Only adult dystrophic muscle displays increased density of the microtubule network, an upstream modulator of X-ROS. (A and B) Adult, but not young, mdx muscle shows increased abundance of the tubulin subunits α and β and increased detyrosination of tubulin (Glu-tubulin) compared to age-matched WT muscle (*P < 0.05 compared to young; n = 6 animals per genotype per age). (C) Immunohistochemistry of α-tubulin reveals that mdx FDB shows a denser microtubule network than WT FDB. Inset panels show binarization of the region of interest (boxed in red). Scale bar, 20 µm. (D) Quantification was performed on binary images of α-tubulin immunohistochemistry (fig. S5; n = 2 animals, 12 fibers per genotype and condition; *P < 0.05, ***P < 0.001). (E) Increased microtubule network density is accompanied by increased membrane stiffness as measured by AFM (*P < 0.05 compared to young; #P < 0.05 compared to WT). (F and G) Only adult mdx muscle displays (F) X-ROS (n = 2 animals, 14 fibers per genotype; *P < 0.05 compared to young; #P < 0.05 compared to WT) and (G) increased calcium influx (n = 2 animals, 10 fibers per genotype; *P < 0.05 compared to young; #P < 0.05 compared to WT). Data from adult WT and mdx were replotted from Fig. 1, B and D, for comparison. (H) Increasing the microtubule density of young WT and mdx FDBs reveals X-ROS–competent fibers (n = 2 animals, 11 to 14 fibers per genotype; *P < 0.05, ***P < 0.001).

Fig. 3

In vivo inhibition of X-ROS decreases contraction-induced injury in mdx. (A to D) EDL muscle from mdx mice treated in vivo with vehicle, colchicine, or apocynin was assayed for susceptibility to either in vitro isometric contraction–induced injury (A and B) or in vivo eccentric contraction–induced injury (C and D).
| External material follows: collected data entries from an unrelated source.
import Mathlib.LinearAlgebra.Eigenspace.Basic
import Mathlib.LinearAlgebra.Matrix.Nondegenerate
import Mathlib.LinearAlgebra.FiniteDimensional.Lemmas
import Mathlib.Tactic.LinearCombination
import Mathlib.Tactic.FieldSimp
import Mathlib.Tactic.Ring
import HarnessLib

/-!
# Route `PhantomRMYoshida`, support item `PhantomRMTransport` (stmt-Langlands-13641): the two
# eigenplanes of `Φ ⊗ k`

Helpers for the transport lemma `Summit.Langlands.Langlands.Theses.PhantomRMYoshida.PhantomRMTransport`.
Setting (all over a field `k`): a matrix `Φ ∈ M₄(k)` with `Φ² = a Φ + b` and a root `λ` of
`X² - a X - b` with `λ ≠ λ' := a - λ` (two distinct roots).  Then `k⁴ = W ⊕ W'` for the eigenspaces
`W = ker (Φ - λ)`, `W' = ker (Φ - λ')` (`isCompl_eigenspace`), every matrix commuting with `Φ`
preserves both (`mulVec_mem_eigenspace_of_commute`), and for an alternating form `J` (`Jᵀ = -J`,
`2 ≠ 0`) for which `Φ` is self-adjoint (`Φᵀ J = J Φ`) the two eigenspaces are orthogonal
(`dotProduct_mulVec_eq_zero_of_mem_eigenspace`), every vector is isotropic, and when `det J ≠ 0` a
spanning pair `e₀, e₁` of `W` has `e₀ᵀ J e₁ ≠ 0` (`dotProduct_mulVec_ne_zero_of_span`).
-/

set_option linter.dupNamespace false
set_option autoImplicit false

namespace Summit.Langlands.Langlands.Theorems.PhantomRMTransport

open Matrix Module

universe u

variable {k : Type u} [Field k]

/-! ### The two roots -/

/-- If `λ` and `λ'` are distinct roots of `X² - aX - b` then `λ + λ' = a`. [folklore] -/
theorem add_eq_of_roots {a b lam lam' : k} (h : lam * lam = a * lam + b)
    (h' : lam' * lam' = a * lam' + b) (hne : lam ≠ lam') : lam + lam' = a := by
  have h1 : (lam - lam') * (lam + lam' - a) = 0 := by linear_combination h - h'
  rcases mul_eq_zero.1 h1 with h2 | h2
  · exact absurd (sub_eq_zero.1 h2) hne
  · exact sub_eq_zero.1 h2

/-- If `λ` and `λ'` are distinct roots of `X² - aX - b` then `λ λ' = -b`. [folklore] -/
theorem mul_eq_of_roots {a b lam lam' : k} (h : lam * lam = a * lam + b)
    (h' : lam' * lam' = a * lam' + b) (hne : lam ≠ lam') : lam * lam' = -b := by
  have hadd := add_eq_of_roots h h' hne
  linear_combination lam * hadd - h

/-- The roots of `X² - aX - b` are `λ` and `λ'` (given two distinct roots). [folklore] -/
theorem eq_or_eq_of_root {a b lam lam' : k} (h : lam * lam = a * lam + b)
    (h' : lam' * lam' = a * lam' + b) (hne : lam ≠ lam') {x : k} (hx : x * x = a * x + b) :
    x = lam ∨ x = lam' := by
  have hadd := add_eq_of_roots h h' hne
  have hmul := mul_eq_of_roots h h' hne
  have h1 : (x - lam) * (x - lam') = 0 := by linear_combination hx - x * hadd + hmul
  rcases mul_eq_zero.1 h1 with h2 | h2
  · exact Or.inl (sub_eq_zero.1 h2)
  · exact Or.inr (sub_eq_zero.1 h2)

/-! ### The eigenspace decomposition -/

section Eigen

variable {n : Type*} [Fintype n] [DecidableEq n]

/-- Membership in an eigenspace of `Matrix.toLin' Φ`, in matrix terms. [folklore] -/
theorem mem_eigenspace_toLin'_iff (Φ : Matrix n n k) (μ : k) (v : n → k) :
    v ∈ End.eigenspace (Matrix.toLin' Φ) μ ↔ Φ *ᵥ v = μ • v := by
  rw [End.mem_eigenspace_iff, Matrix.toLin'_apply]

/-- **`kⁿ = ker(Φ - λ) ⊕ ker(Φ - λ')`** for `Φ² = aΦ + b` and the two distinct roots `λ, λ'` of
`X² - aX - b`. [folklore] -/
theorem isCompl_eigenspace {Φ : Matrix n n k} {a b lam lam' : k} (hΦ : Φ * Φ = a • Φ + b • 1)
    (h : lam * lam = a * lam + b) (h' : lam' * lam' = a * lam' + b) (hne : lam ≠ lam') :
    IsCompl (End.eigenspace (Matrix.toLin' Φ) lam) (End.eigenspace (Matrix.toLin' Φ) lam') := by
  have hadd := add_eq_of_roots h h' hne
  have hmul := mul_eq_of_roots h h' hne
  have hsub : lam - lam' ≠ 0 := sub_ne_zero.2 hne
  have hΦΦ : ∀ v : n → k, Φ *ᵥ (Φ *ᵥ v) = a • (Φ *ᵥ v) + b • v := fun v => by
    rw [Matrix.mulVec_mulVec, hΦ, Matrix.add_mulVec, Matrix.smul_mulVec, Matrix.smul_mulVec,
      Matrix.one_mulVec]
  refine ⟨?_, ?_⟩
  · rw [Submodule.disjoint_def]
    intro v hv hv'
    rw [mem_eigenspace_toLin'_iff] at hv hv'
    have h0 : (lam - lam') • v = 0 := by rw [sub_smul, ← hv, ← hv', sub_self]
    exact (smul_eq_zero.1 h0).resolve_left hsub
  · rw [codisjoint_iff, eq_top_iff]
    rintro v -
    -- `v = (λ - λ')⁻¹ (Φ v - λ' v) + (λ' - λ)⁻¹ (Φ v - λ v)`
    have h1 : (lam - lam')⁻¹ • (Φ *ᵥ v - lam' • v) ∈ End.eigenspace (Matrix.toLin' Φ) lam := by
      rw [mem_eigenspace_toLin'_iff, Matrix.mulVec_smul, Matrix.mulVec_sub, Matrix.mulVec_smul, hΦΦ,
        smul_comm lam]
      congr 1
      ext i
      simp only [Pi.add_apply, Pi.sub_apply, Pi.smul_apply, smul_eq_mul]
      linear_combination (-(Φ *ᵥ v) i) * hadd + (v i) * hmul
    have h2 : (lam' - lam)⁻¹ • (Φ *ᵥ v - lam • v) ∈ End.eigenspace (Matrix.toLin' Φ) lam' := by
      rw [mem_eigenspace_toLin'_iff, Matrix.mulVec_smul, Matrix.mulVec_sub, Matrix.mulVec_smul, hΦΦ,
        smul_comm lam']
      congr 1
      ext i
      simp only [Pi.add_apply, Pi.sub_apply, Pi.smul_apply, smul_eq_mul]
      linear_combination (-(Φ *ᵥ v) i) * hadd + (v i) * hmul
    have hv : v = (lam - lam')⁻¹ • (Φ *ᵥ v - lam' • v) + (lam' - lam)⁻¹ • (Φ *ᵥ v - lam • v) := by
      have hsub' : lam' - lam ≠ 0 := sub_ne_zero.2 hne.symm
      ext i
      simp only [Pi.add_apply, Pi.sub_apply, Pi.smul_apply, smul_eq_mul]
      field_simp
      ring
    rw [hv]
    exact Submodule.add_mem_sup h1 h2

/-- A matrix commuting with `Φ` maps each eigenspace of `Φ` into itself. [folklore] -/
theorem mulVec_mem_eigenspace_of_commute {Φ B : Matrix n n k} (hB : B * Φ = Φ * B) {μ : k}
    {v : n → k} (hv : v ∈ End.eigenspace (Matrix.toLin' Φ) μ) :
    B *ᵥ v ∈ End.eigenspace (Matrix.toLin' Φ) μ := by
  rw [mem_eigenspace_toLin'_iff] at hv ⊢
  rw [Matrix.mulVec_mulVec, ← hB, ← Matrix.mulVec_mulVec, hv, Matrix.mulVec_smul]

/-! ### The alternating form -/

/-- **Orthogonality of the two eigenspaces** for a `J`-self-adjoint `Φ` (`Φᵀ J = J Φ`):
`vᵀ J w = 0` for `v ∈ ker(Φ - λ)`, `w ∈ ker(Φ - λ')`, `λ ≠ λ'`. [folklore] -/
theorem dotProduct_mulVec_eq_zero_of_mem_eigenspace {Φ J : Matrix n n k} (hΦJ : Φᵀ * J = J * Φ)
    {lam lam' : k} (hne : lam ≠ lam') {v w : n → k}
    (hv : v ∈ End.eigenspace (Matrix.toLin' Φ) lam) (hw : w ∈ End.eigenspace (Matrix.toLin' Φ) lam') :
    v ⬝ᵥ (J *ᵥ w) = 0 := by
  rw [mem_eigenspace_toLin'_iff] at hv hw
  have h1 : v ⬝ᵥ (J *ᵥ (Φ *ᵥ w)) = lam' * (v ⬝ᵥ (J *ᵥ w)) := by
    rw [hw, Matrix.mulVec_smul, dotProduct_smul, smul_eq_mul]
  have h2 : v ⬝ᵥ (J *ᵥ (Φ *ᵥ w)) = lam * (v ⬝ᵥ (J *ᵥ w)) := by
    rw [Matrix.mulVec_mulVec, ← hΦJ, ← Matrix.mulVec_mulVec, Matrix.dotProduct_mulVec,
      Matrix.vecMul_transpose, hv, smul_dotProduct, smul_eq_mul]
  have h3 : (lam - lam') * (v ⬝ᵥ (J *ᵥ w)) = 0 := by rw [sub_mul, ← h1, ← h2, sub_self]
  exact (mul_eq_zero.1 h3).resolve_left (sub_ne_zero.2 hne)

omit [DecidableEq n] in
/-- Every vector is isotropic for an alternating matrix (`Jᵀ = -J`) when `2 ≠ 0`. [folklore] -/
theorem dotProduct_mulVec_self_eq_zero {J : Matrix n n k} (hJ : Jᵀ = -J) (h2 : (2 : k) ≠ 0)
    (v : n → k) : v ⬝ᵥ (J *ᵥ v) = 0 := by
  have h : v ⬝ᵥ (J *ᵥ v) = -(v ⬝ᵥ (J *ᵥ v)) := by
    conv_lhs => rw [Matrix.dotProduct_mulVec, ← Matrix.mulVec_transpose, hJ, Matrix.neg_mulVec,
      dotProduct_comm, dotProduct_neg]
  have h' : (2 : k) * (v ⬝ᵥ (J *ᵥ v)) = 0 := by linear_combination h
  exact (mul_eq_zero.1 h').resolve_left h2

omit [DecidableEq n] in
/-- Invariance of the form under a similitude: if `Rᵀ J R = c • J` then
`(R v)ᵀ J (R w) = c · vᵀ J w`. [folklore] -/
theorem dotProduct_mulVec_of_transpose_mul {J R : Matrix n n k} {c : k} (hR : Rᵀ * J * R = c • J)
    (v w : n → k) : (R *ᵥ v) ⬝ᵥ (J *ᵥ (R *ᵥ w)) = c * (v ⬝ᵥ (J *ᵥ w)) := by
  rw [Matrix.mulVec_mulVec, Matrix.dotProduct_mulVec, ← Matrix.vecMul_transpose (R) v,
    Matrix.vecMul_vecMul, ← Matrix.dotProduct_mulVec, ← Matrix.mul_assoc, hR, Matrix.smul_mulVec,
    dotProduct_smul, smul_eq_mul]

/-- **Non-degeneracy of `J` on an eigenplane.** With `J` alternating (`Jᵀ = -J`, `2 ≠ 0`) and
non-degenerate (`det J ≠ 0`), `Φ` self-adjoint and `λ ≠ λ'` the two roots: if `e₀, e₁` span
`ker(Φ - λ)` then `e₀ᵀ J e₁ ≠ 0` (otherwise `e₀` would be orthogonal to `ker(Φ-λ) ⊕ ker(Φ-λ') = kⁿ`).
[folklore] -/
theorem dotProduct_mulVec_ne_zero_of_span {Φ J : Matrix n n k} {a b lam lam' : k}
    (hΦ : Φ * Φ = a • Φ + b • 1) (h : lam * lam = a * lam + b) (h' : lam' * lam' = a * lam' + b)
    (hne : lam ≠ lam') (hΦJ : Φᵀ * J = J * Φ) (hJ : Jᵀ = -J) (h2 : (2 : k) ≠ 0) (hJdet : J.det ≠ 0)
    {e₀ e₁ : n → k} (he₀ : e₀ ≠ 0) (he₀W : e₀ ∈ End.eigenspace (Matrix.toLin' Φ) lam)
    (hspan : End.eigenspace (Matrix.toLin' Φ) lam ≤ Submodule.span k {e₀, e₁}) :
    e₀ ⬝ᵥ (J *ᵥ e₁) ≠ 0 := by
  intro h01
  apply he₀
  refine (Matrix.nondegenerate_of_det_ne_zero hJdet).eq_zero_of_ortho fun x => ?_
  -- decompose `x` along `kⁿ = W ⊕ W'`
  have hc := isCompl_eigenspace hΦ h h' hne
  have hx : x ∈ End.eigenspace (Matrix.toLin' Φ) lam ⊔ End.eigenspace (Matrix.toLin' Φ) lam' := by
    rw [hc.sup_eq_top]; exact Submodule.mem_top
  obtain ⟨w, hw, w', hw', rfl⟩ := Submodule.mem_sup.1 hx
  rw [Matrix.mulVec_add, dotProduct_add, dotProduct_mulVec_eq_zero_of_mem_eigenspace hΦJ hne he₀W hw',
    add_zero]
  -- `w = c₀ e₀ + c₁ e₁`
  obtain ⟨c₀, c₁, rfl⟩ := Submodule.mem_span_pair.1 (hspan hw)
  rw [Matrix.mulVec_add, Matrix.mulVec_smul, Matrix.mulVec_smul, dotProduct_add, dotProduct_smul,
    dotProduct_smul, dotProduct_mulVec_self_eq_zero hJ h2, h01, smul_zero, smul_zero, add_zero]

end Eigen

end Summit.Langlands.Langlands.Theorems.PhantomRMTransport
Normalized isometric force transients of the initial (t = 0; WT in black, mdx in red) and final (gray) contractions (A and C). WT muscle (n = 4) exhibited little force loss after this protocol, whereas mdx (n = 3) exhibited significant force deficits. Treatment with colchicine (n = 4) or apocynin (n = 4) resulted in a significant protection from force loss (ANOVA: *P < 0.05; NS, not significant compared to WT) (B). WT muscle (n = 3) displayed an ~40% decrease in specific force generation after 20 eccentric contractions, whereas force generation was almost absent in mdx muscle. Treatment with colchicine (n = 4) or apocynin (n = 3) resulted in a significant protection from force loss (ANOVA: *P < 0.05; NS, not significant compared to WT) (D).

Fig. 4

Transcriptome analysis of DMD muscle supports the X-ROS signaling mechanism in DMD. Genes in red show significantly increased expression and those in blue show significantly decreased expression in DMD muscle. Arrows represent direct positive regulation. Blunt arrows represent negative regulation. AGT, angiotensin II; AGTR, angiotensin II receptor; CALM, calmodulin; CASQ, calsequestrin; CAT, catalase; CAV3, caveolin 3; CUL3, cullin 3; DHPR, dihydropyridine receptor; GLRX, glutaredoxin; GSR, glutathione S-reductase; GST, glutathione S-transferase; JCTN, junction; MAO, monoamine oxidase; MAP, microtubule-associated protein; NOS, nitric oxide synthase; PLN, phospholamban; PRDX, peroxiredoxin; PRKCA, protein kinase Cα; SERCA, sarcoplasmic/endoplasmic reticulum calcium ATPase; SOD, superoxide dismutase; STMN1, stathmin 1; TGFBR, transforming growth factor–β receptor; TRDN, triadin; TUBA, tubulin α; TUBB, tubulin β; TXN, thioredoxin; TXNRD, thioredoxin reductase. These results from clinical patient samples suggest that the X-ROS signaling pathway operates in human DMD muscle.